Techniques
Approach:
- If the current pixel already has the newColor, return the image as it is.
- Call the utility
dfs
function (defined below) for our starting point. ( image[sr][sc]
)
- Pixels grid will get modified accordingly, and can be returned.
- In the
dfs
function
- check for the boundary conditions, and check if that pixel at
image[row][col]
equals oldColor (color of the starting pixel) and do return accordingly.

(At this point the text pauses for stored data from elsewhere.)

import Literature.AlgebraicGeometry.Frobenioids.Categories
import Mathlib.CategoryTheory.Comma.Over.Basic
import HarnessLib

/-!
# Frobenioids I, proof of Theorem 3.4 (v): over a SLIM category the functors `D_X → D_Y` are rigid
# ("2-slimness" of the 2-category of slices)

Mochizuki, *The geometry of Frobenioids I: the general theory*, Kyushu J. Math. **62** (2008)
293–400, proof of Thm. 3.4 (v), p. 67 l. 40 – p. 68 l. 5, with Def. A.1 (i) ("2-slim")
[cite: MochizukiFrdI2008, Thm. 3.4 (v) p.67]:

> "… since the category `D_i`, hence also the categories `(D_i)_{A_D}`, `(P_i)_A`, are slim, it follows
> that the collection of categories `(P_i)_A` … and functors `(P_i)_{A'} → (P_i)_A` … determine a
> 2-slim [cf. Definition A.1, (i)] 2-category of 1-categories …"

PROOF-ONLY file (seat abc-iut-L1-d4 gen 2; brick of sub-node FrdI:Thm3.4(v)/L12 of
plan/L1/SUBDAG-FrdI-Thm34.md, companion of `SlimBaseDetection.lean`): the COHERENCE half of the slimness
input — in a slim category `D` every functor `Over.map f : D_X → D_Y` induced by an arrow is RIGID (has
no non-trivial automorphism), so that isomorphisms between such functors, when they exist, are unique;
this is what makes the "functors up to isomorphism" `(P_i)_{A'} → (P_i)_A` of the printed argument compose
coherently. Mathlib only (`Over.map`, `Over.OverMorphism.ext`) over abc-iut-found's `IsSlim`,
`IsRigidFunctor`. Nothing of [FrdI] is restated.
-/

namespace Literature.AlgebraicGeometry.Frobenioids

open CategoryTheory

universe v u

variable {D : Type u} [Category.{v} D]

/-- In a slim category, the underlying arrow of every component of an automorphism of
`Over.map f : D_X → D_Y` is an identity. [cite: MochizukiFrdI2008, Thm. 3.4 (v) p.67] -/
theorem IsSlim.left_app_eq_id_of_over_map_auto (h : IsSlim D) {X Y : D} (f : X ⟶ Y)
    (θ : Over.map f ≅ Over.map f) (U : Over X) : (θ.hom.app U).left = 𝟙 U.left := by
  -- the induced automorphism of `D_X → D`
  let α : Over.forget X ≅ Over.forget X :=
    NatIso.ofComponents (fun U => (Over.forget Y).mapIso (θ.app U)) (fun {U V} k => by
      have := congrArg CommaMorphism.left (θ.hom.naturality k)
      simp only [Over.comp_left, Over.map_map_left] at this
      exact this)
  have hα : α = Iso.refl _ := h.isRigid_forget X α
  exact congrArg (fun β : Over.forget X ≅ Over.forget X => β.hom.app U) hα

/-- **`D_X → D_Y` is rigid over a slim `D`** ("2-slim", Def. A.1 (i)): every automorphism of `Over.map f`
is the identity. [cite: MochizukiFrdI2008, Thm. 3.4 (v) p.67] -/
theorem IsSlim.isRigidFunctor_over_map (h : IsSlim D) {X Y : D} (f : X ⟶ Y) :
    IsRigidFunctor (Over.map f) := by
  intro θ
  ext U
  rw [h.left_app_eq_id_of_over_map_auto f θ U]
  simp

/-- Consequently isomorphisms `Over.map f ≅ Over.map g` over a slim `D` are UNIQUE when they exist.
[cite: MochizukiFrdI2008, Thm. 3.4 (v) p.67] -/
theorem IsSlim.over_map_iso_unique (h : IsSlim D) {X Y : D} {f g : X ⟶ Y} (θ θ' : Over.map f ≅ Over.map g) :
    θ = θ' := by
  have h1 : θ ≪≫ θ'.symm = Iso.refl _ := h.isRigidFunctor_over_map f (θ ≪≫ θ'.symm)
  calc θ = (θ ≪≫ θ'.symm) ≪≫ θ' := by rw [Iso.trans_assoc, Iso.symm_self_id, Iso.trans_refl]
    _ = θ' := by rw [h1, Iso.refl_trans]

end Literature.AlgebraicGeometry.Frobenioids
import Literature.Analysis.FluidPDE.FirstIntegralTransportDefect
import Mathlib.Analysis.Calculus.Deriv.Mul
import Mathlib.Analysis.Calculus.FDeriv.Symmetric
import Mathlib.Analysis.InnerProductSpace.Laplacian
import HarnessLib

/-!
# Ohkitani's identity `D(Sω)/Dt = −Pω` and the tilting budget `D(ω × Sω)/Dt = −ω × Pω`
# (Galanti–Gibbon–Heritage 1997, §2 (sigderiv), (conv2)), pointwise, Euler and Navier–Stokes

Analysis/FluidPDE proof file (theorems only; no definitions, no named facts), companion of
`VorticityDirectionDynamics.lean` (the `|ω|`/`ξ` dynamics (Dw4)/(Dξ/Dt,2)) and
`BurgersVortexTiltingFree.lean` (the exactly aligned example of §4).

## What is printed

B. Galanti, J. D. Gibbon, M. Heritage, *Vorticity alignment results for the three-dimensional Euler
and Navier–Stokes equations*, Nonlinearity 10 (1997) 1675–1694 = arXiv:chao-dyn/9709003
(render `paper-arxiv-chao-dyn_9709003`), §1 p. 3 and §2 p. 5, verbatim:

> In order to find the most sensitive relationship between `α` and `χ` we take advantage in §2 of a
> result of Ohkitani [Ohk1, Ohk2] for the incompressible three-dimensional Euler equations
> `Dσ/Dt = −Pσ…` ((sigderiv): **`Dσ/Dt = −Pω`**, `σ = Sω`), where `P = {p,ᵢⱼ}` is the Hessian
> matrix of the pressure. This result [Note added in proof: … P. Constantin has informed us that the
> result in equation (10) has been known privately in unpublished form since 1983] comes about from
> a more general well known property of the Euler equations, namely that if `u` and `ω` are velocity
> and vorticity solutions of the Euler equations then for any arbitrary vector `A`,
> `D/Dt(ω·∇A) = ω·∇(DA/Dt)` ((Aequn2)). Choosing `A = u` with a direct use of the velocity form
> of the Euler equations … immediately gives equation (sigderiv) … the cancellation of two terms
> inherent in the derivation …, each of which are `∼ ω|∇u|²`, directly removes all the terms not
> explicitly dependent on `P`.

> (§2) … whereas in the cross product, the terms in `σ` vanish leaving only
> ((conv2)) **`D(ω × σ)/Dt = −ω × Pω`** … On the `α`-axis where `φ = 0` or `π`, equation (conv2)
> show[s] that `ω × Pω = 0`.

and §6 p. 11: "when `ω` aligns with an eigenvector of `S` then `ω` also aligns simultaneously with
an eigenvector of `P`". For Navier–Stokes, §3 works with
`DS/Dt = −S² + (|ω|²δ − ω⊗ω)/4 − P + νΔS` ((strain,deriv2), p. 7:
`DS_ij/Dt = −S_ikS_kj − ω_iω_j/4 + |ω|²δ_ij/4 − P_ij + νΔS_ij`) and `Dω/Dt = Sω + νΔω`, whence
`Dσ/Dt = −Pω + ν(ΔS ω + S Δω)` (the `S²ω` terms cancel as in the Euler case).

## What is here (pointwise at `(t, x)`, in the frame of the tree's classical vorticity equation)

Throughout `σ(s, y) = ∇u(s, y) ω(s, y)` is written with the FULL velocity gradient
`fderiv ℝ (u s) y (curl (u s) y)` (`= Sω` since the antisymmetric part of `∇u` acts on `ω` as
`½ ω × ω = 0`; this is the stretching term `convect (curl u) u` of the tree's vorticity equation),
`P ω = fderiv ℝ (gradient (p t)) x ω` is the pressure Hessian applied to `ω`, and `D/Dt` is
unfolded as `∂ₜ + (u·∇)`, the convective part being `fderiv ℝ (·) x (u t x)` of the spatial field.
Hypotheses: `uncurry u` is `C²` at `(t, x)` (mixed partials commute:
`hasDerivAt_fderiv_slice_of_contDiffAt`), the momentum equation
`∂ₜu = νΔu − (u·∇)u − ∇p` holds on a spatial neighbourhood of `x` at time `t` (so that it may be
differentiated once in space), the classical vorticity equation
`∂ₜω = νΔω − (u·∇)ω + (ω·∇)u` holds at `(t, x)` (the shape delivered by
`IsLerayHopfOn.vorticity_classical_of_contDiffOn`), and `Δu(t,·)`, `∇p(t,·)` are differentiable at
`x` (automatic for smooth solutions; needed to split the spatial derivative of the momentum
equation into its three terms).

* `fderiv_stretching_apply` — the kinematic expansion
  `∇σ h = (∇²u h) ω + ∇u (∇ω h)` and `convect_stretching_eq` — `(u·∇)σ = ∇²u(u, ω) + ∇u((u·∇)ω)`
  with the symmetric second derivative (Schwarz);
* **`hasDerivAt_stretching`** — GGH (sigderiv) with the Navier–Stokes viscous terms:
  `∂ₜσ = ν(∇(Δu) ω + ∇u Δω) − (u·∇)σ − Pω`, i.e. **`Dσ/Dt = −Pω + ν(∇Δu ω + ∇u Δω)`**
  (`= −Pω + ν(ΔS ω + SΔω)` of §3, the antisymmetric parts cancelling in the sum); the two
  `∼ ω|∇u|²` terms `∇u(∇u ω)` cancel exactly as printed, and `∇²u(ω, u) = ∇²u(u, ω)` is the
  symmetry of second derivatives;
* **`hasDerivAt_stretching_euler`** — `ν = 0`: **`Dσ/Dt = −Pω`** (Ohkitani; GGH (sigderiv));
* **`hasDerivAt_cross_stretching`** — GGH (conv2) with viscosity:
  `D(ω × σ)/Dt = −ω × Pω + ν(Δω × σ + ω × (∇Δu ω + ∇u Δω))`, and
  **`hasDerivAt_cross_stretching_euler`** — `ν = 0`: **`D(ω × σ)/Dt = −ω × Pω`**;
* **`cross_pressureHessian_eq_of_tiltingFree`** — the `α`-axis remark / "double alignment": if the
  tilting vector `ω × σ` vanishes on a space–time neighbourhood of `(t, x)`, then at `(t, x)`
  `ω × Pω = ν(Δω × σ + ω × (∇Δu ω + ∇u Δω))`; for Euler (`cross_pressureHessian_eq_zero_of_tiltingFree_euler`)
  **`ω × Pω = 0`** — a persistently aligned vorticity is simultaneously an eigenvector of the
  pressure Hessian.

Deviations (docstring level): (i) GGH's `S` (strain) is replaced by the full gradient `∇u` acting
on `ω` — the same vector `σ`; in the viscous term this turns `ΔSω + SΔω` into `∇Δu ω + ∇uΔω`
(equal, see above); (ii) the identities are stated at one point under pointwise hypotheses rather
than for a global smooth solution; (iii) unforced, as printed. WHAT THIS IS NOT: no regularity
statement and no claim about alignment statistics — exact pointwise identities for classical
solutions (the kinematic side of nsreg-p1's S19 «double alignment» lever (A)(iii)).

## Tree / Mathlib search

Tree (used): `curl`, `cross`, `crossCLM`, `hasFDerivAt_cross`, `convect`/`convect_apply`
(`VectorCalculus`), `hasDerivAt_fderiv_slice_of_contDiffAt` (`FirstIntegralTransportDefect`, mixed
partials), the vorticity-equation shape of `IsLerayHopfOn.vorticity_classical_of_contDiffOn`.
Mathlib: `HasDerivAt.clm_apply`, `fderiv_clm_apply`, `ContinuousLinearMap.hasDerivAt_of_bilinear`,
`ContDiffAt.isSymmSndFDerivAt`, `Filter.EventuallyEq.fderiv_eq`, `Filter.EventuallyEq.deriv_eq`.
Searched (`lean search`/`rg`): `pressureHessian`, `Ohkitani`, `stretching.*HasDerivAt`,
`sigderiv` — the tree has the strain/pressure-Hessian TRACE identities
(`MillerEnstrophyProductionIdentity`, `TorusEnstrophyStrainIdentity`) and the restricted-Euler
gradient dynamics, but not the pointwise `D(Sω)/Dt` identity.

## References

* B. Galanti, J. D. Gibbon, M. Heritage, Nonlinearity 10 (1997) 1675–1694 =
  arXiv:chao-dyn/9709003, §1 (sigderiv), (Aequn), (Aequn2); §2 (conv1), (conv2), remark after
  (chipdef); §3 first displays; §6 p. 11. [`GalantiGibbonHeritage1997`]
* K. Ohkitani, *Eigenvalue problems in three-dimensional Euler flows*, Phys. Fluids A 5 (1993)
  2570–2572; K. Ohkitani, S. Kishiba, Phys. Fluids 7 (1995) 411 (GGH's [Ohk1, Ohk2]; cited through
  GGH97). [`OhkitaniKishiba1995`]
-/

noncomputable section

open Set Function Filter
open scoped RealInnerProductSpace Topology Laplacian

namespace Literature.Analysis.FluidPDE

namespace VortexStretchingDynamics

/-! ### Kinematics at a fixed time: the gradient of the stretching vector -/

section Kinematics

variable {u ω : EuclideanSpace ℝ (Fin 3) → EuclideanSpace ℝ (Fin 3)} {x : EuclideanSpace ℝ (Fin 3)}

/-- **`∇σ h = (∇²u h) ω + ∇u (∇ω h)`** for `σ(y) = ∇u(y) ω(y)`: the derivative of the stretching
vector field (product rule for the evaluation `(∇u(y))(ω(y))`), for `u` of class `C²` at `x` and
`ω` differentiable at `x`. (GGH's (Aequn) with `A = u`, spatial part.)
[cite: GalantiGibbonHeritage1997, §1 (Aequn) (arXiv:chao-dyn/9709003 p. 3)] -/
theorem fderiv_stretching_apply (hu : ContDiffAt ℝ 2 u x) (hω : DifferentiableAt ℝ ω x)
    (h : EuclideanSpace ℝ (Fin 3)) :
    fderiv ℝ (fun y => fderiv ℝ u y (ω y)) x h =
      fderiv ℝ (fderiv ℝ u) x h (ω x) + fderiv ℝ u x (fderiv ℝ ω x h) := by
  have hA : DifferentiableAt ℝ (fderiv ℝ u) x :=
    (hu.fderiv_right (m := 1) (by norm_num)).differentiableAt (by simp)
  rw [fderiv_clm_apply hA hω]
  simp only [add_apply, ContinuousLinearMap.comp_apply, ContinuousLinearMap.flip_apply]
  abel

/-- **`(u·∇)σ = ∇²u(ω)(u) + ∇u((u·∇)ω)`** — the convective derivative of the stretching vector,
with the second derivative SYMMETRISED (`∇²u(u)(ω) = ∇²u(ω)(u)`, Schwarz, `u ∈ C²` at `x`).
[cite: GalantiGibbonHeritage1997, §1 (Aequn)–(Aequn2) (arXiv:chao-dyn/9709003 p. 3)] -/
theorem convect_stretching_eq (hu : ContDiffAt ℝ 2 u x) (hω : DifferentiableAt ℝ ω x)
    (a : EuclideanSpace ℝ (Fin 3)) :
    fderiv ℝ (fun y => fderiv ℝ u y (ω y)) x a =
      fderiv ℝ (fderiv ℝ u) x (ω x) a + fderiv ℝ u x (fderiv ℝ ω x a) := by
  have hsym : IsSymmSndFDerivAt ℝ u x :=
    hu.isSymmSndFDerivAt (by simp only [minSmoothness_of_isRCLikeNormedField]; exact le_rfl)
  rw [fderiv_stretching_apply hu hω a, hsym a (ω x)]

end Kinematics

/-! ### Dynamics: `Dσ/Dt` along Navier–Stokes / Euler -/

section Dynamics

variable {u : ℝ → EuclideanSpace ℝ (Fin 3) → EuclideanSpace ℝ (Fin 3)}
  {p : ℝ → EuclideanSpace ℝ (Fin 3) → ℝ} {x : EuclideanSpace ℝ (Fin 3)} {t ν : ℝ}

/-- A jointly `C²` family has `C²` time slices. [folklore] -/
private theorem contDiffAt_slice (hu : ContDiffAt ℝ 2 (uncurry u) (t, x)) :
    ContDiffAt ℝ 2 (u t) x := by
  have h : ContDiffAt ℝ 2 (fun y : EuclideanSpace ℝ (Fin 3) => (t, y)) x :=
    contDiffAt_const.prodMk contDiffAt_id
  exact hu.comp x h

/-- `C²` functions have a differentiable gradient. [folklore] -/
private theorem differentiableAt_gradient {q : EuclideanSpace ℝ (Fin 3) → ℝ}
    (hq : ContDiffAt ℝ 2 q x) : DifferentiableAt ℝ (gradient q) x := by
  have hfd : DifferentiableAt ℝ (fderiv ℝ q) x :=
    (hq.fderiv_right (m := 1) (by norm_num)).differentiableAt (by simp)
  have e : gradient q = fun y => (InnerProductSpace.toDual ℝ (EuclideanSpace ℝ (Fin 3))).symm
      (fderiv ℝ q y) := rfl
  rw [e]
  exact (InnerProductSpace.toDual ℝ (EuclideanSpace ℝ (Fin 3))).symm.toContinuousLinearEquiv
    |>.differentiableAt.comp x hfd

/-- `a × a = 0` for the tree's `cross`. [folklore] -/
private theorem cross_self_vsd (a : EuclideanSpace ℝ (Fin 3)) : cross a a = 0 := by
  unfold cross
  rw [_root_.cross_self]
  rfl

- Change the pixel value to
newColor
- Call the
dfs
recursively on the 4-directionally neighbouring pixels of the current pixel.
Complexity
- Time Complexity: O(mn) in the worst case, we will have to visit all pixels.
- Space Complexity: O(1)
Code:
class Solution {
public int[][] floodFill(int[][] image, int sr, int sc, int newColor) {
if(image[sr][sc] == newColor) return image;
int m = image.length;
int n = image[0].length;
dfs(image, sr, sc, image[sr][sc], newColor);
return image;
}
static void dfs(int[][] image, int row, int col, int oldColor, int newColor){
if(row < 0 || row >= image.length || col < 0 || col >= image[0].length || image[row][col] != oldColor) return;
image[row][col] = newColor;
dfs(image, row - 1, col, oldColor, newColor);
dfs(image, row + 1, col, oldColor, newColor);
dfs(image, row, col - 1, oldColor, newColor);
dfs(image, row, col + 1, oldColor, newColor);
return;
}
}